To receive a deduction, make certain the organization you choose to receive your horse is certified by the IRS as a charitable organization. You can check out the organization with a search on the IRS website here.

The concept of “related use”

Has the value of your horse increased or decreased since you purchased the horse? If the value has decreased, then the use of the horse by the nonprofit to which you donated the horse does not matter, most probably. If the value of your horse has increased, however, the doctrine of “related use” kicks in.

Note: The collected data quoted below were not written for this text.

import Mathlib
import HarnessLib
import Summits.HubbardSuperconductivity.HubbardSuperconductivity.Theorems.KLProgrammeC4aUmkLoopCircleCanonicalMiddle
import Summits.HubbardSuperconductivity.HubbardSuperconductivity.Theorems.KLProgrammeC4aPPKernelMidSBumpBundle

/-!
# Route `KLProgramme` — crux C4a, S3 brick (B4) «(U1)-HYBRID», «SWAP-BY-SYMMETRY» kernel side part B3: U7-Middle ∘ `ppMidKernelSBump_lawRows`

Cell `gate-hubbard-kl`, seat hubbard-kl-k3c3-p1 (g19; row «δμ-flow with klAngularMean constant piece»).  SYMMETRIC ORGANISATION (pen (R529)(A), k3c3-p3 g38
«SWAP-BY-SYMMETRY»: `U = 2U_A + U_M`): **`umkLoopCircle_integral_ppMidSBump_le_canonical`** = `umkLoopCircle_integral_middle_le_canonical` ∘ `ppMidKernelSBump_lawRows` — the umklapp law for the BUMPED comparable piece
`χ(u)·(M_s(e,u)/C)/Cχ`, zero kernel rows left.  Sequel: the `…Split` sibling (profile `ppSplitProfile t₁`, `C := Cᴹ(B₁,B₂,B₃,t₁)`; the bump `χ` stays abstract).
Pure real analysis on Literature objects; nothing asserts (C), K3, the window or superconductivity.
References: BGM 2006 §2.4 (2.36) [cite: BenfattoGiulianiMastropietro2006]; FST II CPAM 51 (1998) §3 [cite: FeldmanSalmhoferTrubowitz1998].
-/

noncomputable section

namespace Summit.HubbardSuperconductivity.HubbardSuperconductivity.Theorems.C4a

set_option linter.dupNamespace false -- summit = problem name (single-conjunct summit), D-0017

open Real Set MeasureTheory intervalIntegral
open Literature.MathematicalPhysics.QuantumLattice Literature.MathematicalPhysics.QuantumLattice.BandSectorCounting
open Literature.MathematicalPhysics.QuantumLattice.FermiRG Literature.Analysis.SpecialFunctions
open Summit.HubbardSuperconductivity.HubbardSuperconductivity.Theorems.KLRegimeSplit
open Summit.HubbardSuperconductivity.HubbardSuperconductivity.Theorems.DispersionFlow
open Summit.HubbardSuperconductivity.HubbardSuperconductivity.Theorems.PerturbedFermiCurve

section Sizes

variable {K : TrigPolyC4v} {A : ℝ} (hA : ∀ p : Momentum, ∀ j ≤ 2, ‖iteratedFDeriv ℝ j (frameShift K) p‖ ≤ A) (hA20 : A ≤ 1 / 20)
  (hd : klCurveD ≤ (bandBounds (show (-4 : ℝ) < -1.1 by norm_num) (show (-1.1 : ℝ) ≤ -0.1 by norm_num)
    (show (-0.1 : ℝ) < 0 by norm_num)).Dtmin - 2 * A)
  {μ r : ℝ} (hr : 0 < r) (hlo : (-1.1 : ℝ) < μ - r - A) (hhi : μ + r + A < -0.1)
  {A₃ A₄ : ℝ} (hA₃ : ∀ p : Momentum, ‖iteratedFDeriv ℝ 3 (frameShift K) p‖ ≤ A₃)
  (hA₄ : ∀ p : Momentum, ‖iteratedFDeriv ℝ 4 (frameShift K) p‖ ≤ A₄)
  {K₁ K₂ K₃ : ℝ} (hK₁ : ∀ p : Momentum, ‖fderiv ℝ (frameLevel μ K) p‖ ≤ K₁) (hK₂ : ∀ p : Momentum, ‖iteratedFDeriv ℝ 2 (frameLevel μ K) p‖ ≤ K₂)
  (hK₃ : ∀ p : Momentum, ‖iteratedFDeriv ℝ 3 (frameLevel μ K) p‖ ≤ K₃)
include hA hA20 hd hr hlo hhi hA₃ hA₄ hK₁ hK₂ hK₃
/-- The **Kemppainen–Smirnov collection of a chordal family**: `Σ_P = {(D, a, b, P D)}` over all
Dobrushin domains `(D; a, b)`, `a = D.pt 0`, `b = D.pt 1`, as marked laws `(U, a, b, P)` (KS's
pairs `(φ, P)` with `(U(φ), φ⁻¹(-1), φ⁻¹(1)) = (D, a, b)`; the uniformising map is not needed to
state G1/G2). This is the family on which route CardyScaleErgodic evaluates `ConditionG2`.
[cite: KemppainenSmirnov2017, §1.1] -/
def markedLaws (P : ChordalFamily) : Set MarkedLaw :=
  Set.range fun D : DobrushinDomain => (⟨D.carrier, D.pt 0, D.pt 1, P D⟩ : MarkedLaw)

/-- Unfolding `markedLaws` (the form inlined in route CardyScaleErgodic). [folklore] -/
theorem markedLaws_def (P : ChordalFamily) :
    P.markedLaws =
      Set.range fun D : DobrushinDomain => (⟨D.carrier, D.pt 0, D.pt 1, P D⟩ : MarkedLaw) :=
  rfl

/-- Membership in `markedLaws`. [folklore] -/
theorem mem_markedLaws_iff {P : ChordalFamily} {L : MarkedLaw} :
    L ∈ P.markedLaws ↔
      ∃ D : DobrushinDomain, (⟨D.carrier, D.pt 0, D.pt 1, P D⟩ : MarkedLaw) = L :=
  Iff.rfl

/-- The marked law of `D` belongs to `Σ_P`. [folklore] -/
theorem markedLaw_mem_markedLaws (P : ChordalFamily) (D : DobrushinDomain) :
    (⟨D.carrier, D.pt 0, D.pt 1, P D⟩ : MarkedLaw) ∈ P.markedLaws :=
  ⟨D, rfl⟩

/-- **The Kemppainen–Smirnov condition with constant `C` for a chordal family** — KS 2017
Condition G2 ("geometric bound on an unforced crossing": "there exists `C > 1` such that for any
`(φ, P) ∈ Σ`, for any stopping time `0 ≤ τ ≤ 1` and for any annulus `A = A(z₀, r, R)` where
`0 < C r ≤ R`, `P(γ[τ, 1]` makes a crossing of `A` which is contained in `A^u_τ ∣ γ[0, τ]) < 1/2`")
for the collection `Σ_P = {(D, a, b, P D) : D a Dobrushin domain}`, with the constant made
explicit: `1 < C`, and for EVERY Dobrushin domain `D`, every first hitting time `τ_F` of a
nonempty closed set `F` (KS Lemma 2.1), EVERY annulus `A(z₀, r, R)` with `0 < r` and `C r ≤ R`
(no lower or upper bound on the scale `r`), and every measurable set `S` of pasts,
`P D ({stopAt F ∈ S} ∩ {startFrom F crosses A inside A^u_{τ_F}}) ≤ ½ · P D {stopAt F ∈ S}` —
the conditional bound in integrated form, `A^u_{τ_F} = unforcedPart D.carrier (D.pt 1) (stopAt F γ)`.
One `C` serves all domains, all pasts and all scales (KS's uniformity over `Σ`, here over the
large collection `Σ_P`; see the module docstring, "what is printed and what is added").
Equivalently (`exists_satisfiesKSCondition_iff`): `∃ C, P.SatisfiesKSCondition C` iff
`ConditionG2 P.markedLaws`. [cite: KemppainenSmirnov2017, §2.1.3 Condition G2] -/
def SatisfiesKSCondition (P : ChordalFamily) (C : ℝ) : Prop :=
  1 < C ∧ ∀ (D : DobrushinDomain) (F : Set ℂ), IsClosed F → F.Nonempty →
    ∀ (z₀ : ℂ) (r R : ℝ), 0 < r → C * r ≤ R →
      ∀ S : Set (CurveClass ℂ), MeasurableSet S →
        P D (CurveClass.stopAt F ⁻¹' S ∩ unforcedCrossingEvent D.carrier (D.pt 1) F z₀ r R) ≤
          2⁻¹ * P D (CurveClass.stopAt F ⁻¹' S)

If appreciated property is considered related to the nonprofit’s exempt purpose, the deduction is based on fair market value and available to the extent of 30% of the donor’s adjusted gross income. If property is considered unrelated to the public charity’s exempt purpose, the deduction is based on the lesser of fair market value and cost basis, and is available to the extent of 50% of donor’s adjusted gross income.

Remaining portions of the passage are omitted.